## PROBLEM TO WORK ON
Return exactly the listing's lines, from its first line to the line holding "# [CombGC] Prop.", ends included.

## SUPPLIED RECORDS
import Literature.AnabelianGeometry.SemiGraphs.PSCUnrVerticialSeparatingCoveringsTwoComponentAffine
import Literature.AnabelianGeometry.SemiGraphs.PSCSeparatingCoveringsProofs2
import HarnessLib

/-!
# [CombGC] Prop. 1.2, the STURDY `Π^unr`-clauses of (i) AND (ii), at EVERY two-component one-node shape (pointed or unmarked second component)

Mochizuki, *A combinatorial version of the Grothendieck conjecture*, Tohoku Math. J. **59** (2007)
[CombGC], Prop. 1.2 p. 8 [cite: MochizukiCombGC2007, Prop 1.2 pp.8-9]: "under the further assumption that
`G` is sturdy, if `B₁ ∩ B₂` is open in `B₁` then `v₁ = v₂`, and the `Bᵢ` are commensurably terminal in
`Π^unr_G`"; proof p. 9 (the `Π^unr`-separating coverings) [cite: MochizukiCombGC2007, Prop 1.2 proof p.9].
abc-iut FACT-LIST rows F-2828 `PSCDatum.UnrVerticialSeparatingCoverings` (abc-iut-w4-d081), and the
`Π^unr`-clauses of F-0459 / F-0438 (`UnrVerticialOpenInterDeterminesVertex`,
`UnrVerticialCommensurablyTerminal`, abc-iut-L3-t4); universal closures refuted, instance forms the content.

PROOF-ONLY file (abc-iut-f-164 gen 4).  OBSERVATION: abc-iut-w5-d047's door-D1 theorem
`unrVerticialSeparatingCoverings_of_twoComponentAffine` carries NO hypothesis on the number `s` of marked
points on `C₁` nor on `r − s` — only the shape equations for `Π_{v₀}`, `Π_{v₁}`, `Π_ν`, the cusp groups and
the genus pins.  It therefore applies verbatim to ALL the two-component one-node shapes of this seat's gen 2:
the AFFINE shape (`s ≥ 2`, `r − s ≥ 2`), the shape POINTED ON BOTH SIDES (`1 ≤ s ≤ r − 1`, components with a
single marked point allowed: `PSCTwoComponentAffinePointedOrigin.lean`) and the shape with `C₁` UNMARKED
(`s = 0`: `PSCTwoComponentUnmarkedOrigin.lean`).  With abc-iut-w5-d183's formal steps
(`PSCSeparatingCoveringsProofs2`) this yields, at every such datum, F-2828 and BOTH sturdy `Π^unr`-clauses —
in particular the `Π^unr`-clause of Prop. 1.2 (ii) at components with ONE marked point and at an unmarked
component, where the verticial/edge-like clause of (ii) is not yet in the tree (gen 3's resume point (ii)).

* `unrRows_of_twoComponent` — datum level, any `s`;
* `twoComponentOrigin_unrRows` — at every origin whose data have the two-component one-node shape (a
  hypothesis weaker than each of the three origin hypotheses of gens 2–3), the three `Π^unr` rows datum-wise;
  `twoComponentPointedOrigin_unrRows`, `twoComponentUnmarkedOrigin_unrRows` — the same stated over gen 2's
  pointed / unmarked origin hypotheses BY NAME.

A shape instance is consistency evidence for the typed schemata, not the printed statement for all pointed
stable curves (cell FOUNDATIONS rows 13–14).  0 definitions; nothing here takes a side on [IUTchIII] Cor. 3.12.
-/

noncomputable section

namespace Literature.AnabelianGeometry.SemiGraphs

namespace PSCDatum

open scoped Pointwise
open Literature.GroupTheory.CombinatorialGroupTheory
open Literature.GroupTheory.CombinatorialGroupTheory.PuncturedSurfaceGroup (cuspInertia)
open SemiGraphOfAnabelioids (IsProSigmaCompletion)

section Datum

variable {P : Type} [Group P] [TopologicalSpace P] [IsTopologicalGroup P]
variable [CompactSpace P] [TotallyDisconnectedSpace P] {Sigma : Set ℕ} {g r : ℕ}

/-- **F-2828 and the sturdy `Π^unr`-clauses of [CombGC] Prop. 1.2 (i)(ii) at EVERY two-component one-node
datum** — ANY number `s` of marked points on `C₁` (`s = 0`: `C₁` unmarked; `s = 1` or `s = r − 1`: a
component with one marked point; `2 ≤ s ≤ r − 2`: the affine shape), genera pinned:
`UnrVerticialSeparatingCoverings ∧ UnrVerticialOpenInterDeterminesVertex ∧ UnrVerticialCommensurablyTerminal`.
[cite: MochizukiCombGC2007, Prop 1.2 pp.8-9] -/
theorem unrRows_of_twoComponent (hne : Sigma.Nonempty)
    (hprime : ∀ p ∈ Sigma, p.Prime) (ι : PuncturedSurfaceGroup g r →* P)
    (hι : IsProSigmaCompletion Sigma ι) (G : PSCDatum P) {g₀ s : ℕ} (e : G.graph.C ≃ Fin r)
    (hC : ∀ c', G.cuspGp c' = ((cuspInertia (g := g) (e c')).map ι).topologicalClosure)
    (n₀ : G.graph.N) (hN : ∀ n, n = n₀)
    (v₀ v₁ : G.graph.V) (hV : ∀ w, w = v₀ ∨ w = v₁) (ε : PuncturedSurfaceGroup g r)
    (hε : ε = ((List.finRange r).map fun j : Fin r =>
          if s ≤ (j : ℕ) then PuncturedSurfaceGroup.c (g := g) j else 1).prod *
        ((List.finRange g).map fun i : Fin g => if (i : ℕ) < g₀ then
          PuncturedSurfaceGroup.a (r := r) i * PuncturedSurfaceGroup.b i *
            (PuncturedSurfaceGroup.a i)⁻¹ * (PuncturedSurfaceGroup.b i)⁻¹ else 1).prod)
    (hV₀ : G.vertGp v₀ = ((Subgroup.closure {x : PuncturedSurfaceGroup g r |
        (∃ i : Fin g, (i : ℕ) < g₀ ∧ (x = PuncturedSurfaceGroup.a i ∨ x = PuncturedSurfaceGroup.b i)) ∨
        ∃ j : Fin r, s ≤ (j : ℕ) ∧ x = PuncturedSurfaceGroup.c j}).map ι).topologicalClosure)
    (hV₁ : G.vertGp v₁ = ((Subgroup.closure {x : PuncturedSurfaceGroup g r |
        (∃ i : Fin g, g₀ ≤ (i : ℕ) ∧ (x = PuncturedSurfaceGroup.a i ∨ x = PuncturedSurfaceGroup.b i)) ∨
        (∃ j : Fin r, (j : ℕ) < s ∧ x = PuncturedSurfaceGroup.c j) ∨ x = ε}).map ι).topologicalClosure)
    (hE : G.nodeGp n₀ = ((Subgroup.zpowers ε).map ι).topologicalClosure)
    (hgen₀ : G.genus v₀ = g₀) (hgen₁ : G.genus v₁ = g - g₀) :
    G.UnrVerticialSeparatingCoverings ∧ G.UnrVerticialOpenInterDeterminesVertex ∧
      G.UnrVerticialCommensurablyTerminal :=
  have hU := G.unrVerticialSeparatingCoverings_of_twoComponentAffine hne hprime ι hι e hC n₀ hN v₀ v₁ hV ε
    hε hV₀ hV₁ hE hgen₀ hgen₁
  ⟨hU, G.unrVerticialOpenInterDeterminesVertex_of_separating hU,
    G.unrVerticialCommensurablyTerminal_of_separating hU⟩

end Datum

/-! ### Origin level: every two-component one-node origin -/

/-- **F-2828 and the sturdy `Π^unr`-clauses of Prop. 1.2 (i)(ii), datum-wise, at EVERY origin whose data
have the two-component one-node shape** (profinite `Π` in `Type`; ANY `s`; a hypothesis implied by each of
the affine / pointed / unmarked origin hypotheses of this seat's gens 2–3). [cite: MochizukiCombGC2007, Prop 1.2 pp.8-9] -/
theorem twoComponentOrigin_unrRows (Ω : PSCOrigin.{0})
    (hΩ : ∀ ⦃Q : Type⦄ [Group Q] [TopologicalSpace Q] [IsTopologicalGroup Q] (G : PSCDatum Q),
      Ω.IsOfPSCType G → CompactSpace Q ∧ TotallyDisconnectedSpace Q ∧
        ∃ (S : Set ℕ) (g r g₀ s : ℕ) (ι : PuncturedSurfaceGroup g r →* Q) (e : G.graph.C ≃ Fin r)
          (v₀ v₁ : G.graph.V) (n₀ : G.graph.N) (ε : PuncturedSurfaceGroup g r),
          S.Nonempty ∧ (∀ p ∈ S, p.Prime) ∧ IsProSigmaCompletion S ι ∧
          (∀ c, G.cuspGp c =
            ((PuncturedSurfaceGroup.cuspInertia (g := g) (e c)).map ι).topologicalClosure) ∧
          (∀ w, w = v₀ ∨ w = v₁) ∧ (∀ n, n = n₀) ∧
          ε = ((List.finRange r).map fun j : Fin r =>
            if s ≤ (j : ℕ) then PuncturedSurfaceGroup.c (g := g) j else 1).prod *
          ((List.finRange g).map fun i : Fin g => if (i : ℕ) < g₀ then
            PuncturedSurfaceGroup.a (r := r) i * PuncturedSurfaceGroup.b i *
              (PuncturedSurfaceGroup.a i)⁻¹ * (PuncturedSurfaceGroup.b i)⁻¹ else 1).prod ∧
          G.vertGp v₀ = ((Subgroup.closure {x : PuncturedSurfaceGroup g r |
            (∃ i : Fin g, (i : ℕ) < g₀ ∧ (x = PuncturedSurfaceGroup.a i ∨ x = PuncturedSurfaceGroup.b i)) ∨
            ∃ j : Fin r, s ≤ (j : ℕ) ∧ x = PuncturedSurfaceGroup.c j}).map ι).topologicalClosure ∧
          G.vertGp v₁ = ((Subgroup.closure {x : PuncturedSurfaceGroup g r |
            (∃ i : Fin g, g₀ ≤ (i : ℕ) ∧ (x = PuncturedSurfaceGroup.a i ∨ x = PuncturedSurfaceGroup.b i)) ∨
            (∃ j : Fin r, (j : ℕ) < s ∧ x = PuncturedSurfaceGroup.c j) ∨ x = ε}).map ι).topologicalClosure ∧
          G.nodeGp n₀ = ((Subgroup.zpowers ε).map ι).topologicalClosure ∧
          G.genus v₀ = g₀ ∧ G.genus v₁ = g - g₀) :
    ∀ ⦃Q : Type⦄ [Group Q] [TopologicalSpace Q] [IsTopologicalGroup Q] (G : PSCDatum Q),
      Ω.IsOfPSCType G → G.UnrVerticialSeparatingCoverings ∧ G.UnrVerticialOpenInterDeterminesVertex ∧
        G.UnrVerticialCommensurablyTerminal := by
  intro Q _ _ _ G hG
  obtain ⟨hc, hd, S, g, r, g₀, s, ι, e, v₀, v₁, n₀, ε, hne, hprime, hι, hC, hV, hN, hε, hV₀, hV₁, hE, hgen₀,
    hgen₁⟩ := hΩ G hG
  haveI := hc
  haveI := hd
  exact G.unrRows_of_twoComponent hne hprime ι hι e hC n₀ hN v₀ v₁ hV ε hε hV₀ hV₁ hE hgen₀ hgen₁

/-- **At every origin of two-component data POINTED ON BOTH SIDES** (gen 2's origin hypothesis of
`PSCTwoComponentAffinePointedOrigin.lean`, `1 ≤ s ≤ r − 1`: components with a single marked point allowed):
F-2828 and both sturdy `Π^unr`-clauses of Prop. 1.2 (i)(ii), datum-wise.  The `Π^unr`-clause of (ii) is NEW
at one-marked-point components. [cite: MochizukiCombGC2007, Prop 1.2 pp.8-9] -/
theorem twoComponentPointedOrigin_unrRows (Ω : PSCOrigin.{0})
    (hΩ : ∀ ⦃Q : Type⦄ [Group Q] [TopologicalSpace Q] [IsTopologicalGroup Q] (G : PSCDatum Q),
      Ω.IsOfPSCType G → CompactSpace Q ∧ T2Space Q ∧ TotallyDisconnectedSpace Q ∧
        ∃ (S : Set ℕ) (g r g₀ s : ℕ) (ι : PuncturedSurfaceGroup g r →* Q) (e : G.graph.C ≃ Fin r)
          (v₀ v₁ : G.graph.V) (n₀ : G.graph.N) (ε : PuncturedSurfaceGroup g r),
          S.Nonempty ∧ (∀ p ∈ S, p.Prime) ∧ IsProSigmaCompletion S ι ∧ g₀ ≤ g ∧ 1 ≤ s ∧ s + 1 ≤ r ∧
          (1 ≤ g₀ ∨ 2 ≤ r - s) ∧ (1 ≤ g - g₀ ∨ 2 ≤ s) ∧
          (∀ c, G.cuspGp c =
            ((PuncturedSurfaceGroup.cuspInertia (g := g) (e c)).map ι).topologicalClosure) ∧
          (∀ w, w = v₀ ∨ w = v₁) ∧ (∀ n, n = n₀) ∧
          ε = ((List.finRange r).map fun j : Fin r =>
            if s ≤ (j : ℕ) then PuncturedSurfaceGroup.c (g := g) j else 1).prod *
          ((List.finRange g).map fun i : Fin g => if (i : ℕ) < g₀ then
            PuncturedSurfaceGroup.a (r := r) i * PuncturedSurfaceGroup.b i *
              (PuncturedSurfaceGroup.a i)⁻¹ * (PuncturedSurfaceGroup.b i)⁻¹ else 1).prod ∧
          G.vertGp v₀ = ((Subgroup.closure {x : PuncturedSurfaceGroup g r |
            (∃ i : Fin g, (i : ℕ) < g₀ ∧ (x = PuncturedSurfaceGroup.a i ∨ x = PuncturedSurfaceGroup.b i)) ∨
            ∃ j : Fin r, s ≤ (j : ℕ) ∧ x = PuncturedSurfaceGroup.c j}).map ι).topologicalClosure ∧
          G.vertGp v₁ = ((Subgroup.closure {x : PuncturedSurfaceGroup g r |
            (∃ i : Fin g, g₀ ≤ (i : ℕ) ∧ (x = PuncturedSurfaceGroup.a i ∨ x = PuncturedSurfaceGroup.b i)) ∨
            (∃ j : Fin r, (j : ℕ) < s ∧ x = PuncturedSurfaceGroup.c j) ∨ x = ε}).map ι).topologicalClosure ∧
          G.nodeGp n₀ = ((Subgroup.zpowers ε).map ι).topologicalClosure ∧
          G.genus v₀ = g₀ ∧ G.genus v₁ = g - g₀) :
    ∀ ⦃Q : Type⦄ [Group Q] [TopologicalSpace Q] [IsTopologicalGroup Q] (G : PSCDatum Q),
      Ω.IsOfPSCType G → G.UnrVerticialSeparatingCoverings ∧ G.UnrVerticialOpenInterDeterminesVertex ∧
        G.UnrVerticialCommensurablyTerminal :=
  twoComponentOrigin_unrRows Ω fun Q _ _ _ G hG => by
    obtain ⟨hc, -, hd, S, g, r, g₀, s, ι, e, v₀, v₁, n₀, ε, hne, hprime, hι, -, -, -, -, -, hC, hV, hN, hε,
      hV₀, hV₁, hE, hgen₀, hgen₁⟩ := hΩ G hG
    exact ⟨hc, hd, S, g, r, g₀, s, ι, e, v₀, v₁, n₀, ε, hne, hprime, hι, hC, hV, hN, hε, hV₀, hV₁, hE, hgen₀,
      hgen₁⟩

/-- **At every origin of two-component data with `C₁` UNMARKED** (gen 2's origin hypothesis of
`PSCTwoComponentUnmarkedOrigin.lean`, `s = 0`, `C₁` a closed component of genus `≥ 1`): F-2828 and both
sturdy `Π^unr`-clauses of Prop. 1.2 (i)(ii), datum-wise (the (ii)-clause NEW there).
[cite: MochizukiCombGC2007, Prop 1.2 pp.8-9] -/
theorem twoComponentUnmarkedOrigin_unrRows (Ω : PSCOrigin.{0})
    (hΩ : ∀ ⦃Q : Type⦄ [Group Q] [TopologicalSpace Q] [IsTopologicalGroup Q] (G : PSCDatum Q),
      Ω.IsOfPSCType G → CompactSpace Q ∧ T2Space Q ∧ TotallyDisconnectedSpace Q ∧
        ∃ (S : Set ℕ) (g r g₀ s : ℕ) (ι : PuncturedSurfaceGroup g r →* Q) (e : G.graph.C ≃ Fin r)
          (v₀ v₁ : G.graph.V) (n₀ : G.graph.N) (ε : PuncturedSurfaceGroup g r),
          S.Nonempty ∧ (∀ p ∈ S, p.Prime) ∧ IsProSigmaCompletion S ι ∧ g₀ ≤ g ∧ s = 0 ∧ 1 ≤ r ∧
          (1 ≤ g₀ ∨ 2 ≤ r) ∧ 1 ≤ g - g₀ ∧
          (∀ c, G.cuspGp c =
            ((PuncturedSurfaceGroup.cuspInertia (g := g) (e c)).map ι).topologicalClosure) ∧
          (∀ w, w = v₀ ∨ w = v₁) ∧ (∀ n, n = n₀) ∧
          ε = ((List.finRange r).map fun j : Fin r =>
            if s ≤ (j : ℕ) then PuncturedSurfaceGroup.c (g := g) j else 1).prod *
          ((List.finRange g).map fun i : Fin g => if (i : ℕ) < g₀ then
            PuncturedSurfaceGroup.a (r := r) i * PuncturedSurfaceGroup.b i *
              (PuncturedSurfaceGroup.a i)⁻¹ * (PuncturedSurfaceGroup.b i)⁻¹ else 1).prod ∧
          G.vertGp v₀ = ((Subgroup.closure {x : PuncturedSurfaceGroup g r |
            (∃ i : Fin g, (i : ℕ) < g₀ ∧ (x = PuncturedSurfaceGroup.a i ∨ x = PuncturedSurfaceGroup.b i)) ∨
            ∃ j : Fin r, s ≤ (j : ℕ) ∧ x = PuncturedSurfaceGroup.c j}).map ι).topologicalClosure ∧
          G.vertGp v₁ = ((Subgroup.closure {x : PuncturedSurfaceGroup g r |
            (∃ i : Fin g, g₀ ≤ (i : ℕ) ∧ (x = PuncturedSurfaceGroup.a i ∨ x = PuncturedSurfaceGroup.b i)) ∨
            (∃ j : Fin r, (j : ℕ) < s ∧ x = PuncturedSurfaceGroup.c j) ∨ x = ε}).map ι).topologicalClosure ∧
          G.nodeGp n₀ = ((Subgroup.zpowers ε).map ι).topologicalClosure ∧
          G.genus v₀ = g₀ ∧ G.genus v₁ = g - g₀) :
    ∀ ⦃Q : Type⦄ [Group Q] [TopologicalSpace Q] [IsTopologicalGroup Q] (G : PSCDatum Q),
      Ω.IsOfPSCType G → G.UnrVerticialSeparatingCoverings ∧ G.UnrVerticialOpenInterDeterminesVertex ∧
        G.UnrVerticialCommensurablyTerminal :=
  twoComponentOrigin_unrRows Ω fun Q _ _ _ G hG => by
    obtain ⟨hc, -, hd, S, g, r, g₀, s, ι, e, v₀, v₁, n₀, ε, hne, hprime, hι, -, -, -, -, -, hC, hV, hN, hε,
      hV₀, hV₁, hE, hgen₀, hgen₁⟩ := hΩ G hG
    exact ⟨hc, hd, S, g, r, g₀, s, ι, e, v₀, v₁, n₀, ε, hne, hprime, hι, hC, hV, hN, hε, hV₀, hV₁, hE, hgen₀,
      hgen₁⟩

end PSCDatum

end Literature.AnabelianGeometry.SemiGraphs

end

## TASK RESPONSE
import Literature.AnabelianGeometry.SemiGraphs.PSCUnrVerticialSeparatingCoveringsTwoComponentAffine
import Literature.AnabelianGeometry.SemiGraphs.PSCSeparatingCoveringsProofs2
import HarnessLib

/-!
# [CombGC] Prop. 1.2, the STURDY `Π^unr`-clauses of (i) AND (ii), at EVERY two-component one-node shape (pointed or unmarked second component)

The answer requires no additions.